Theorem (Asinowski–H.–Selkirk, 2020+)
$X_{n, t, r}$ ... random variable, number of down-steps between $r$-th/$(r+1)$-th up-step in uniformly random $k_t$-Dyck path $\mathbb{E} X_{n, t, r} = \frac{k}{t+1} \Big(\frac{k^{t+1}}{(k+1)^t} - k + t\Big) + C(r, k, t) + O\Big(\frac{1}{n}\Big)$
For $r\in\{0, 1, n\}$, $\mathbb{V} X_{n, t, r} = \tilde{C}(r, k, t) + O\Big(\frac{1}{n}\Big)$

### Intermission: Punctured Convolutional Codes

Idea: add redundancy to bitstream to allow detection / correction of transmission errors
• Compute simple output function per input block
• Group outputs, delete bits according to "puncture pattern"

### Perforation Patterns

• Perforation patterns can be represented as matrices
• [Bégin, 1989]: perforation patterns are equivalent iff their matrices are cyclic-column-shift equivalent

### From Perforation Patterns to Down-Steps

Theorem (Asinowski–H.–Selkirk, 2020+)
The number of distinct perforation patterns[0/1-matrices] of dimension $(k+1)\times n$ with $n+1$ many 1-entries is $\frac{1}{n} \binom{(k+1)n}{n+1} = s_{n, 0, 1}.$
• Proof strategy: among all cyclic-column-shifted matrices, only exactly one corresponds to an elevated $k_0$-Dyck path
• New Cycle Lemma-type result: there is precisely one cyclic permutation of the sequence blocks such that, if a prefix contains at least one 1-entry, we have $k\cdot \# 1 \gt \# 0$

### Special case: Yet another Catalan structure!

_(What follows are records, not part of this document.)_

import Summits.MatrixMultiplication.OmegaCensus.SmallFormats.MatMul22nRankGF7Slack6PatList9
import Summits.MatrixMultiplication.OmegaCensus.SmallFormats.MatMul22nRankGF7Slots
import HarnessLib

/-!
# ω-census family (a): certificates of the normalised slack-6 patterns, decides part 4 of 14

Cell `pub-omega` (unit `pub-omega-tensor-g18`), topic `Summits/MatrixMultiplication/OmegaCensus` (sub-folder `SmallFormats`).
Framing (verbatim): lottery ticket; floor = certified bounds/negative ranges. HONEST FRAMING: machine-generated kernel checks
(`pub-omega-tensor-g18/code/py/gen6_cert18.py`, chunk-local form of `pub-omega-tensor-g17/code/gen6_sound.py`): for
`6144 ≤ n < 8192` (written `n = 6144 + i`, `i < 2048`), `normCls6 n < 3692`, `normElt6 n < 336` and
`normVal6 n z = repVal6 (normCls6 n) (omAct7 (normElt6 n) z)` for all `z < 42`. Assembled in `MatMul22nRankGF7Slack6PatSound`.
Nothing here is progress on `ω`.
-/

namespace Summit.MatrixMultiplication.OmegaCensus.SmallFormats

set_option Elab.async false

set_option maxRecDepth 100000 in
set_option maxHeartbeats 400000000 in
/-- Certificates, patterns `n = 6144 + i`, `i < 2048`: class `< 3692`, element `< 336`, and the pattern is the representative moved by the element. -/
theorem normCert6_ok_4 : ∀ i : Fin 2048, normCls6 (6144 + i.val) < 3692 ∧ normElt6 (6144 + i.val) < 336 ∧
    ∀ z : Fin 42, normVal6 (6144 + i.val) z.val = repVal6 (normCls6 (6144 + i.val)) (omAct7 (normElt6 (6144 + i.val)) z.val) := by
  decide +kernel

end Summit.MatrixMultiplication.OmegaCensus.SmallFormats
/-! ## §1 The per-track profile, capped -/

/-- **THE LEVELLED MEASURED PROFILE FROM THE LAW, per track.**  Under the binders of H1 (`klTowerMuLevAt_le_kitSum`: constants `C₁, C₂`, thresholds before the degree),
for `d ≥ 2`, `k ≥ 1`, `dk − 1 ≤ nScales β + 1`, nonnegative `A, λ, Q, A_uv, Q_uv`, level-0 carrier bounds `N₀ t p` with the UV law
`N₀ t p / klLevUnit … t p 0 ≤ A_uv λ^{p−1} Q_uv^p` (`p ≥ 3`) and the law `klTowerBLev … d t k′ p ≤ A λ^{p−1} Q^p` on the blocks `1 ≤ k′ ≤ k` (all tracks, `p ≥ 3`):
for every track `t : Fin 5` and `p ≥ 3` with `2p + t ≥ 7` — every cell but the six-leg pin-only one —
`klTowerMuLevAt … d t k p ≤ 27⁵(C₁/C₂)(A_uv + A/(1 − ((√2)^d)⁻¹))·λ^{p−1}·(C₂²·max Q Q_uv)^p`. [cite: BenfattoGiulianiMastropietro2006, §2.8 (2.83), (2.93)-(2.98)] -/
theorem klTowerMuLevAt_le_profileD :
    ∃ C₁ C₂ : ℝ, 0 < C₁ ∧ 0 < C₂ ∧ ∀ R : RenConsts, R.WF2 → ∃ c₃' : ℝ, 0 < c₃' ∧ ∃ U₀' : ℝ, 0 < U₀' ∧
      ∀ (P : SplitConsts) (c : ℝ), P.WF → 0 < c → c ≤ klEngC₃6 P R → c ≤ c₃' →
      ∀ μ ∈ klWindowC, ∀ U : ℝ, 0 < U → U ≤ klEngU₀9 P R c → U ≤ U₀' → ∀ β : ℝ, klBetaMin ≤ β → β ≤ Real.exp (c / U ^ 2) →
      ∀ K : TrigPolyC4v, FrameOK R U (nScales β) μ K → ∀ (L M : ℕ) [NeZero L] [NeZero M],
      klEngL₃ β U ≤ L → klEngM₃ β U L ≤ M → ∀ d k : ℕ, 2 ≤ d → 1 ≤ k → d * k - 1 ≤ nScales β + 1 → ∀ D : ℕ,
      ∀ (A lam Q Auv Quv : ℝ), 0 ≤ A → 0 ≤ lam → 0 ≤ Q → 0 ≤ Auv → 0 ≤ Quv →
      ∀ N₀ : Fin 5 → ℕ → ℝ, (∀ t p, 0 ≤ N₀ t p) →
        (∀ (t : Fin 5) (p : ℕ) (Ωe' : Fin (2 * p) → Option (SectorLeg (sectorCount 0))), levelCount Ωe' = (t : ℕ) + 1 →
          klAnisoLegKernelNormAt L M β U μ K klE0 0 (2 * p) Ωe' ≤ N₀ t p) →
        (∀ (t : Fin 5) (p : ℕ), 3 ≤ p → N₀ t p / klLevUnit β M t p 0 ≤ Auv * lam ^ (p - 1) * Quv ^ p) →
        (∀ k' : ℕ, 1 ≤ k' → k' ≤ k → ∀ (t : Fin 5) (p : ℕ), 3 ≤ p → p ≤ D → klTowerBLev L M β U μ K d t k' p ≤ A * lam ^ (p - 1) * Q ^ p) →
      ∀ (t : Fin 5) (p : ℕ), 3 ≤ p → p ≤ D → 7 ≤ 2 * p + (t : ℕ) →
        klTowerMuLevAt L M β U μ K d t k p ≤
          (27 : ℝ) ^ 5 * (C₁ / C₂) * (Auv + A / (1 - (Real.sqrt 2 ^ d)⁻¹)) * lam ^ (p - 1) * (C₂ ^ 2 * max Q Quv) ^ p := by
  obtain ⟨C₁, C₂, hC₁, hC₂, h⟩ := klTowerMuLevAt_le_kitSum
  refine ⟨C₁, C₂, hC₁, hC₂, fun R hR2 => ?_⟩
  obtain ⟨c₃, hc₃, U₀, hU₀, h'⟩ := h R hR2
  refine ⟨c₃, hc₃, U₀, hU₀, ?_⟩
  intro P c hP hc hc6 hc₃' μ hμ U hU hU9 hU₀' β hβmin hβc K hK L M _ _ hL3 hM3 d k hd hk1 hkN D A lam Q Auv Quv hA hlam hQ hAuv hQuv N₀ hN0 hcar hUV hIH
    t p hp hpD hpt
  have hβ : 0 < β := KLRegimeSplit.pos_of_klBetaMin_le hβmin
  have ht4 : (t : ℕ) ≤ 4 := by have := t.isLt; omega
  have hs1 : 1 ≤ Real.sqrt 2 := Real.one_le_sqrt.2 (by norm_num)
  have hs0 : 0 < Real.sqrt 2 := by positivity
  -- the rate `ρ = ((√2)^d)⁻¹ ∈ (0, 1)`
  set ρ : ℝ := (Real.sqrt 2 ^ d)⁻¹ with hρ
  have hsd1 : 1 < Real.sqrt 2 ^ d := by
    have h2 : Real.sqrt 2 ^ 2 = 2 := Real.sq_sqrt (by norm_num)
    calc (1 : ℝ) < 2 := by norm_num
      _ = Real.sqrt 2 ^ 2 := h2.symm
      _ ≤ Real.sqrt 2 ^ d := pow_le_pow_right₀ hs1 hd
  have hρ0 : 0 < ρ := by positivity
  have hρ1 : ρ < 1 := inv_lt_one_of_one_lt₀ hsd1
  have hρle : ρ ≤ 1 := hρ1.le
  have h1ρ : 0 < 1 - ρ := sub_pos.2 hρ1
  -- the exponent `e = 2p + t − 6 ≥ 1`
  set e : ℕ := 2 * p + (t : ℕ) - 6 with he
  have he1 : 1 ≤ e := by omega
  have hmain := h' P c hP hc hc6 hc₃' μ hμ U hU hU9 hU₀' β hβmin hβc K hK L M hL3 hM3 d k hd hk1 hkN t p (by omega) (by omega) (N₀ t p)
    (hN0 t p) (hcar t p)
  rw [← he] at hmain
  -- laws
  set law : ℕ → ℝ := fun p => A * lam ^ (p - 1) * Q ^ p with hlaw
  have hlaw0 : 0 ≤ law p := by positivity
  have hu0 : 0 < klLevUnit β M t p 0 := klLevUnit_pos hβ t p 0
  -- (i) the UV term
  have hUVt : (Real.sqrt 2 ^ e)⁻¹ ^ (d * k - 1) * (N₀ t p / klLevUnit β M t p 0) ≤ Auv * lam ^ (p - 1) * Quv ^ p := by
    have hb : (Real.sqrt 2 ^ e)⁻¹ ≤ 1 := inv_le_one_of_one_le₀ (one_le_pow₀ hs1)
    have hb0 : 0 ≤ (Real.sqrt 2 ^ e)⁻¹ := by positivity
    have hpow : (Real.sqrt 2 ^ e)⁻¹ ^ (d * k - 1) ≤ 1 := pow_le_one₀ hb0 hb
    have hq0 : 0 ≤ N₀ t p / klLevUnit β M t p 0 := div_nonneg (hN0 t p) hu0.le
    calc (Real.sqrt 2 ^ e)⁻¹ ^ (d * k - 1) * (N₀ t p / klLevUnit β M t p 0) ≤ 1 * (N₀ t p / klLevUnit β M t p 0) :=
          mul_le_mul_of_nonneg_right hpow hq0
      _ ≤ Auv * lam ^ (p - 1) * Quv ^ p := by rw [one_mul]; exact hUV t p hp
  -- (ii) the born sum: each term `≤ ρ^{k−k′−1}·law`, the sum `≤ law/(1−ρ)`
  have hterm : ∀ k' ∈ range k, Real.sqrt 2 ^ e * ρ ^ (e * (k - k')) * klTowerBLev L M β U μ K d t (k' + 1) p ≤ ρ ^ (k - 1 - k') * law p := by
    intro k' hk'
    rw [mem_range] at hk'
    obtain ⟨n, hn⟩ : ∃ n, k - k' = n + 1 := ⟨k - k' - 1, by omega⟩
    have hkn : k - 1 - k' = n := by omega
    have hb : klTowerBLev L M β U μ K d t (k' + 1) p ≤ law p := hIH (k' + 1) (by omega) (by omega) t p hp hpD
    have hb0 : 0 ≤ klTowerBLev L M β U μ K d t (k' + 1) p := klTowerBLev_nonneg hβ U μ K d t (k' + 1) p
    have hrate : Real.sqrt 2 ^ e * ρ ^ (e * (k - k')) ≤ ρ ^ (k - 1 - k') := by
      rw [hn, hkn, show e * (n + 1) = e + e * n by ring, pow_add, ← mul_assoc]
      have h1 : Real.sqrt 2 ^ e * ρ ^ e ≤ 1 := sqrt_two_pow_mul_inv_pow_le_one (by omega) e
      have h2 : ρ ^ (e * n) ≤ ρ ^ n := by
        rw [mul_comm, pow_mul]
        exact pow_le_of_le_one (by positivity) (pow_le_one₀ hρ0.le hρle) (by omega)
      calc Real.sqrt 2 ^ e * ρ ^ e * ρ ^ (e * n) ≤ 1 * ρ ^ n := mul_le_mul h1 h2 (by positivity) zero_le_one
        _ = ρ ^ n := one_mul _
    calc Real.sqrt 2 ^ e * ρ ^ (e * (k - k')) * klTowerBLev L M β U μ K d t (k' + 1) p
        ≤ ρ ^ (k - 1 - k') * klTowerBLev L M β U μ K d t (k' + 1) p := mul_le_mul_of_nonneg_right hrate hb0
      _ ≤ ρ ^ (k - 1 - k') * law p := mul_le_mul_of_nonneg_left hb (by positivity)
  have hsum : ∑ k' ∈ range k, Real.sqrt 2 ^ e * ρ ^ (e * (k - k')) * klTowerBLev L M β U μ K d t (k' + 1) p ≤ law p / (1 - ρ) := by
    refine (sum_le_sum hterm).trans ?_
    rw [← sum_mul, sum_range_reflect (fun j => ρ ^ j) k]
    calc (∑ j ∈ range k, ρ ^ j) * law p ≤ 1 / (1 - ρ) * law p :=
          mul_le_mul_of_nonneg_right (geom_sum_range_le_inv_one_sub hρ0.le hρ1 k) hlaw0
      _ = law p / (1 - ρ) := by rw [one_div, inv_mul_eq_div]
  -- (iii) assemble
  have hpre0 : 0 ≤ (27 : ℝ) ^ ((t : ℕ) + 1) * (C₁ * C₂ ^ (2 * p - 1)) := by positivity
  have h27 : (27 : ℝ) ^ ((t : ℕ) + 1) ≤ 27 ^ 5 := pow_le_pow_right₀ (by norm_num) (by omega)
  set Mq := max Q Quv with hMq
  have hQM : Q ≤ Mq := le_max_left _ _
  have hQuvM : Quv ≤ Mq := le_max_right _ _
  have hMq0 : 0 ≤ Mq := hQ.trans hQM
  have hin : Auv * lam ^ (p - 1) * Quv ^ p + law p / (1 - ρ) ≤ (Auv + A / (1 - ρ)) * lam ^ (p - 1) * Mq ^ p := by
    have h1 : Auv * lam ^ (p - 1) * Quv ^ p ≤ Auv * lam ^ (p - 1) * Mq ^ p :=
      mul_le_mul_of_nonneg_left (pow_le_pow_left₀ hQuv hQuvM p) (by positivity)
    have h2 : law p / (1 - ρ) ≤ A / (1 - ρ) * lam ^ (p - 1) * Mq ^ p := by
      rw [hlaw]; dsimp only
      rw [div_eq_mul_inv, show A / (1 - ρ) * lam ^ (p - 1) * Mq ^ p = A * lam ^ (p - 1) * Mq ^ p * (1 - ρ)⁻¹ by ring]
      exact mul_le_mul_of_nonneg_right (mul_le_mul_of_nonneg_left (pow_le_pow_left₀ hQ hQM p) (by positivity))
        (inv_nonneg.2 h1ρ.le)
    calc Auv * lam ^ (p - 1) * Quv ^ p + law p / (1 - ρ) ≤ Auv * lam ^ (p - 1) * Mq ^ p + A / (1 - ρ) * lam ^ (p - 1) * Mq ^ p :=
          add_le_add h1 h2
      _ = (Auv + A / (1 - ρ)) * lam ^ (p - 1) * Mq ^ p := by ring
  have hin0 : 0 ≤ (Auv + A / (1 - ρ)) * lam ^ (p - 1) * Mq ^ p := by
    have : 0 ≤ A / (1 - ρ) := div_nonneg hA h1ρ.le
    positivity
  have hC : C₁ * C₂ ^ (2 * p - 1) = C₁ / C₂ * (C₂ ^ 2) ^ p := by
    have hpw : (C₂ ^ 2) ^ p = C₂ ^ (2 * p - 1) * C₂ := by
      rw [← pow_mul, ← pow_succ]; congr 1; omega
    rw [hpw]
    field_simp
  calc klTowerMuLevAt L M β U μ K d t k p
      ≤ (27 : ℝ) ^ ((t : ℕ) + 1) * (C₁ * C₂ ^ (2 * p - 1)) *
          ((Real.sqrt 2 ^ e)⁻¹ ^ (d * k - 1) * (N₀ t p / klLevUnit β M t p 0) +
            ∑ k' ∈ range k, Real.sqrt 2 ^ e * ρ ^ (e * (k - k')) * klTowerBLev L M β U μ K d t (k' + 1) p) := hmain
    _ ≤ (27 : ℝ) ^ ((t : ℕ) + 1) * (C₁ * C₂ ^ (2 * p - 1)) * (Auv * lam ^ (p - 1) * Quv ^ p + law p / (1 - ρ)) :=
        mul_le_mul_of_nonneg_left (add_le_add hUVt hsum) hpre0
    _ ≤ (27 : ℝ) ^ 5 * (C₁ * C₂ ^ (2 * p - 1)) * ((Auv + A / (1 - ρ)) * lam ^ (p - 1) * Mq ^ p) := by
        have : (27 : ℝ) ^ ((t : ℕ) + 1) * (C₁ * C₂ ^ (2 * p - 1)) ≤ 27 ^ 5 * (C₁ * C₂ ^ (2 * p - 1)) :=
          mul_le_mul_of_nonneg_right h27 (by positivity)
        have hsum0 : 0 ≤ Auv * lam ^ (p - 1) * Quv ^ p + law p / (1 - ρ) := add_nonneg (by positivity) (div_nonneg hlaw0 h1ρ.le)
        exact mul_le_mul this hin hsum0 (by positivity)
    _ = (27 : ℝ) ^ 5 * (C₁ / C₂) * (Auv + A / (1 - ρ)) * lam ^ (p - 1) * (C₂ ^ 2 * Mq) ^ p := by rw [hC, mul_pow]; ring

Equivalence classes of binary $2\times n$-matrices with $n+1$ many 1-entries with respect to the "cyclic column shift"-relation are in bijection to Dyck-paths of length $2n$ (and enumerated by $C_n$).

### Summary

• Motivated by enumeration of generalized Kreweras-walks in the quarter plane
• Explicit (summation) formulas for number of down-steps in $k_t$-Dyck paths, also generating functions
• Expected number / variance of number of down-steps between two particular up-steps is $\text{const} + O(1/n)$
• Via equivalence classes of binary matrices: connection to coding theory
• New Cycle Lemma-type result for cyclic block shifts (plus yet another interpretation of Catalan numbers!)